== Work to complete ==
Among the entries below, only the lines starting at the one with "unit diagonals —" and ending at the one with "the block decomposition", both included, are to be printed exactly.

(Stored items)
◆ ◆ ◆

/-
Copyright (c) 2026 the pub-hodgecm-mathlib formalisation cell (harness21).  Prover seat hodgecm-mathlib-LH5-p02 (g3): line LH3 (closer stub `stub_N9`, organ J),
brick (M-UNFOLD) (u2) (LH3-plan (g3) deal 2026-09-02T07:54:09Z).
-/
import Literature.NumberTheory.Automorphic.ArchInnerFormCartanAtlasCentralizer   -- ★ `exists_eq_gprimeCptGL_of_commute`, `exists_eq_gprimeSplitGL_of_commute`, `gprimeTorus_mem_centralizer`; brings the atlas (`gprimeTorus`, `gprimeBlock`, `archPiEquivCM`)
import Literature.NumberTheory.Automorphic.ArchInnerFormChartMeasures            -- ★ `chartTorusG`, `gprimeTorusHom`, `gprimeTorus_mem_chartTorusG`, `chartTorusG_mul_comm`
import Literature.NumberTheory.Automorphic.ArchLocalSplitSingularCentralizer      -- ★ (V9) `exists_centralizer_continuousMulEquiv_of_splitSingular`, `centralizer_circleDiagonal_eq_range_endoEmb`, `circleDiagonal_eq_endoEmb`
import Literature.NumberTheory.Automorphic.ArchLocalRelabelTransport             -- ★ the relabelling iso `e_σ : G_w(α ∘ σ) ≃ₜ* G_w(α)`, `relabel_circleDiagonal`
import HarnessLib

/-!
# The centraliser of a SEMI-REGULAR chart point of the inner form `G′_∞`: block decomposition `Z(gprimeTorus α S′ p) ≃ₜ* U(σ diag(α_{τ0}, α_{τ2}))(ℂ) × K`
# with the chart torus going to `(unit diagonal torus) × K` ((M-UNFOLD) (u2); Rogawski 1990 §4.12, §8.2 p. 122 «`Z(γ₀) ≅ U(1,1) × U(1)`»; Cassels–Fröhlich–free)

Topic `NumberTheory/Automorphic`; namespace `Literature.NumberTheory.Automorphic.UnitaryGroup`.  THEOREMS ONLY (no `def`, no instance, no notation, no axiom, no named fact,
no `sorry`).  Cell `pub/hodgecm-mathlib`, crux H413 (`stmt-HodgeConjecture-24833`), F0∕P3c line LH3 (closer stub `stub_N9`, organ J), brick **(M-UNFOLD) (u2)** = the
GROUP-THEORETIC half of the unfolding of the descended orbital functional of ★ D4b `exists_descended_chartOrbG_eq` (`∫_{M′ ⧸ T′} descConj … (a′)_M d(νM ∕ νT′)`,
`M′ = Z(gprimeTorus α S′ p)`, `T′ = chartTorusG S′ ∩ M′`) at a SEMI-REGULAR point `p` (regular at every place `w ≠ w₀`; at the compact-chart place `w₀ ∉ S′` a wall
`e^{i p_{w₀,0}} = e^{i p_{w₀,2}} ≠ e^{i p_{w₀,1}}`).  The measure half is (u1) = ★ `InvariantQuotientProd` ∕ ★ `InvariantQuotientPiTopFactor(Map)` (consumers (J-G′-BLOCK)
F0P3-p02, (G′-CAY), (NONDEG-G′)).

THE MATHEMATICS.  Write `G′_∞ = Π_w G′_w` (★ `archPiEquivCM`), `τ₀ = lineOf (formSign α w₀)` the slot order at `w₀`, and `B := U(σ_{w₀} diag(α (τ₀ 0), α (τ₀ 2)))(ℂ)`,
`U₁ := U(σ_{w₀} α (τ₀ 1))(ℂ)`.  The `w₀`-component of the wall point is `gprimeCptGL τ₀ (p w₀) = e_{τ₀}(diag z₀)`, `z₀ k = e^{i p_{w₀,k}}`, the RELABEL (★ `e_σ`, `σ = τ₀`) of the
standard `{0,2}∣{1}` split-singular pattern in `G_{w₀}(α ∘ τ₀)`, whose centraliser is the endoscopic block group `ι(B × U₁)` (★ (V9)); at `w ≠ w₀` the components of `p` are regular, so
the centraliser there is the chart torus component (★ `exists_eq_gprimeCptGL_of_commute` ∕ `exists_eq_gprimeSplitGL_of_commute`).  Hence the block projection
`π : M′ →* B × U₁` (through ★ `archPiEquivCM`, `e_{τ₀}⁻¹` and (V9)), the block embedding `s : B →* M′` (`b ↦ (e_{τ₀} ι(b, 1))` at `w₀`, `1` elsewhere), `π_B ∘ s = id`, and with
`K := ker π_B` (CLOSED; `= ι(1 × U₁)_{w₀} × Π_{w ≠ w₀} T_w` as a set, so `K ≤ T′`, `K` commutative) the map **`e_M g = (π_B g, s(π_B g)⁻¹ g)`, `e_M⁻¹(b, k) = s(b) k`** is an
isomorphism of topological groups `M′ ≃ₜ* B × K` (`s(B)` commutes with `K`: ★ `commute_endoEmb_inl_inr` at `w₀`, trivially elsewhere).  Torus bookkeeping:
`π_B (gprimeTorus α S′ c) = diag(e^{i c_{w₀,0}}, e^{i c_{w₀,2}})` and **`g ∈ T′ ↔ π_B g` is a unit diagonal**, i.e. `e_M(T′) = A × K` with `A` the unit-diagonal torus of `B` —
the `H₁.prod H₂` ∕ top-factor input of (u1); the quotient `M′ ⧸ T′ ≅ B ⧸ A` is the rank-one quotient on which (K0±) (★ `ArchRankOneJumpZero`, any `S ≤ GL₂(ℂ)` containing the
unit diagonals — here `S = archLocal L 2 (diagonal ![α (τ₀ 0), α (τ₀ 2)]) w₀`) and (A0-b) act.

* §1 local lemmas: `gprimeBlock_eq_relabel_circleDiagonal` (the wall component is the relabelled standard pattern), `commute_gprimeTorus_iff_forall` (commuting with a chart point is
  checked place by place), `exists_coe_eq_gprimeBlock_of_commute_of_ne` (regular places), `circleDiagonal_two_comm_of_eq` (`diag(z,z)` is central in `GL₂`).
* §1 (cont.) `gprimeBlock_congr_place`, `exists_coe_eq_circleDiagonal_one_of_mem` (a `1 × 1` unitary matrix is `(e^{iθ})`).
* §2 **`exists_continuousMulEquiv_centralizer_gprimeTorus_semireg`** — the block decomposition with all the bookkeeping clauses: closed `K ≤ T′`; `K` commutative;
  `g ∈ T′ ↔` the `B`-component of `e_M g` is a unit diagonal; the `B`-component of `e_M(gprimeTorus α S′ c)` is `diag(e^{i c_{w₀,0}}, e^{i c_{w₀,2}})` and its `K`-component is
  the chart point `gprimeTorus α S′ (update c w₀ (0, c_{w₀,1}, 0))` (so along the normal `c = p + ν • hcNrm w₀ 0 2` the `K`-component is CONSTANT — the `(γB ν, r₀)` binder of
  ★ `ArchChartOrbGBlockReduction`); and the subgroup equation `e_M(T′) = A.prod ⊤`, `A = range (circleDiagonal 2)` in `B`.
HONEST LABEL: HC_CM is proved only modulo the 7 printed citations (2 remaining named inputs: hLiu418 = `stmt-HodgeConjecture-24832`, h413 = `stmt-HodgeConjecture-24833`) until
rung 0 closes; count-neutral group-theoretic bookkeeping under organ J of `stub_N9`.

## References
* [Rogawski1990] J. D. Rogawski, *Automorphic Representations of Unitary Groups in Three Variables*, Ann. of Math. Stud. 123 (1990), §8.2 p. 122 («`γ₀ = γ(θ, φ, 0)` … whose
  centralizer is `H ≅ U(1,1) × U(1)`»), §4.12 (descent to the centraliser), §4.8 Case (a) p. 53 (the block subgroup), §3.6 p. 31.
* [Knapp1986] A. W. Knapp, *Representation Theory of Semisimple Groups* (1986), Ch. V §3 (Cartan subgroups of `SU(2,1)`).
* [PlatonovRapinchuk1994] V. Platonov, A. Rapinchuk, *Algebraic Groups and Number Theory* (1994), §2.3 (unitary groups of hermitian forms, block subgroups).
-/

set_option autoImplicit false
import Summits.MatrixMultiplication.OmegaCensus.STPPZoo313Checker
import Summits.MatrixMultiplication.OmegaCensus.STPPZoo313TableP4

/-!
# ω-census (abelian STPP census): certification rows of the (3,13)@61 two-above zoo — leaf ranges, part 18

HONEST FRAMING (pub-omega census; verbatim): lottery ticket; floor = certified bounds/negative ranges.
Census STRUCTURE (seat pub-omega-stpp-1 gen 33, 2026-08-29), family (b2).  Kernel rows for `zoo313_61_of_rows` (`STPPZoo313Theorem.lean`): the depth-first
zoo search `zooGo 61 zooTbl61 …` (`STPPZoo313Checker.lean`) split along the prefix tree of the difference sequence; sibling ranges of one node are decided
in one `decide +kernel` (≤ 15 000 leaves each); node theorems glue their children (`List.range'_append`).  Generator: HOME
`pub-omega-stpp-1-g33/code/gen_zoo_rows.py`.  Nothing here is progress on `ω`.
-/

namespace Summit.MatrixMultiplication.OmegaCensus.CubeNB.S2

/-- Zoo rows: node [1, 1, 1, 1, 5], children d ∈ [1, 5] (14780 leaves). [folklore] -/
theorem zooRow_r1_1_1_1_5_1_5 : ((List.range' 1 5).all fun d => cond (Nat.ble 2 d) (Nat.beq 2 0 || zooGo 61 zooTbl61 6 (50 - d) (2 - 1) (9 + d) (543 ||| (1 <<< (9 + d))) ((9 + d) :: [9, 4, 3, 2, 1, 0])) (zooGo 61 zooTbl61 6 (50 - d) 2 (9 + d) (543 ||| (1 <<< (9 + d))) ((9 + d) :: [9, 4, 3, 2, 1, 0]))) = true := by
  decide +kernel

/-- Zoo rows: node [1, 1, 1, 1, 5], children d ∈ [6, 44] (4485 leaves). [folklore] -/
theorem zooRow_r1_1_1_1_5_6_39 : ((List.range' 6 39).all fun d => cond (Nat.ble 2 d) (Nat.beq 2 0 || zooGo 61 zooTbl61 6 (50 - d) (2 - 1) (9 + d) (543 ||| (1 <<< (9 + d))) ((9 + d) :: [9, 4, 3, 2, 1, 0])) (zooGo 61 zooTbl61 6 (50 - d) 2 (9 + d) (543 ||| (1 <<< (9 + d))) ((9 + d) :: [9, 4, 3, 2, 1, 0]))) = true := by
  decide +kernel

/-- Zoo rows: node [1, 1, 1, 1, 6], children d ∈ [1, 9] (14976 leaves). [folklore] -/
theorem zooRow_r1_1_1_1_6_1_9 : ((List.range' 1 9).all fun d => cond (Nat.ble 2 d) (Nat.beq 2 0 || zooGo 61 zooTbl61 6 (49 - d) (2 - 1) (10 + d) (1055 ||| (1 <<< (10 + d))) ((10 + d) :: [10, 4, 3, 2, 1, 0])) (zooGo 61 zooTbl61 6 (49 - d) 2 (10 + d) (1055 ||| (1 <<< (10 + d))) ((10 + d) :: [10, 4, 3, 2, 1, 0]))) = true := by
  decide +kernel

/-- Zoo rows: node [1, 1, 1, 1, 6], children d ∈ [10, 43] (3400 leaves). [folklore] -/
theorem zooRow_r1_1_1_1_6_10_34 : ((List.range' 10 34).all fun d => cond (Nat.ble 2 d) (Nat.beq 2 0 || zooGo 61 zooTbl61 6 (49 - d) (2 - 1) (10 + d) (1055 ||| (1 <<< (10 + d))) ((10 + d) :: [10, 4, 3, 2, 1, 0])) (zooGo 61 zooTbl61 6 (49 - d) 2 (10 + d) (1055 ||| (1 <<< (10 + d))) ((10 + d) :: [10, 4, 3, 2, 1, 0]))) = true := by
  decide +kernel

end Summit.MatrixMultiplication.OmegaCensus.CubeNB.S2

◆ ◆ ◆

== Task output ==
unit diagonals — here `S = archLocal L 2 (diagonal ![α (τ₀ 0), α (τ₀ 2)]) w₀`) and (A0-b) act.

* §1 local lemmas: `gprimeBlock_eq_relabel_circleDiagonal` (the wall component is the relabelled standard pattern), `commute_gprimeTorus_iff_forall` (commuting with a chart point is
  checked place by place), `exists_coe_eq_gprimeBlock_of_commute_of_ne` (regular places), `circleDiagonal_two_comm_of_eq` (`diag(z,z)` is central in `GL₂`).
* §1 (cont.) `gprimeBlock_congr_place`, `exists_coe_eq_circleDiagonal_one_of_mem` (a `1 × 1` unitary matrix is `(e^{iθ})`).
* §2 **`exists_continuousMulEquiv_centralizer_gprimeTorus_semireg`** — the block decomposition with all the bookkeeping clauses: closed `K ≤ T′`; `K` commutative;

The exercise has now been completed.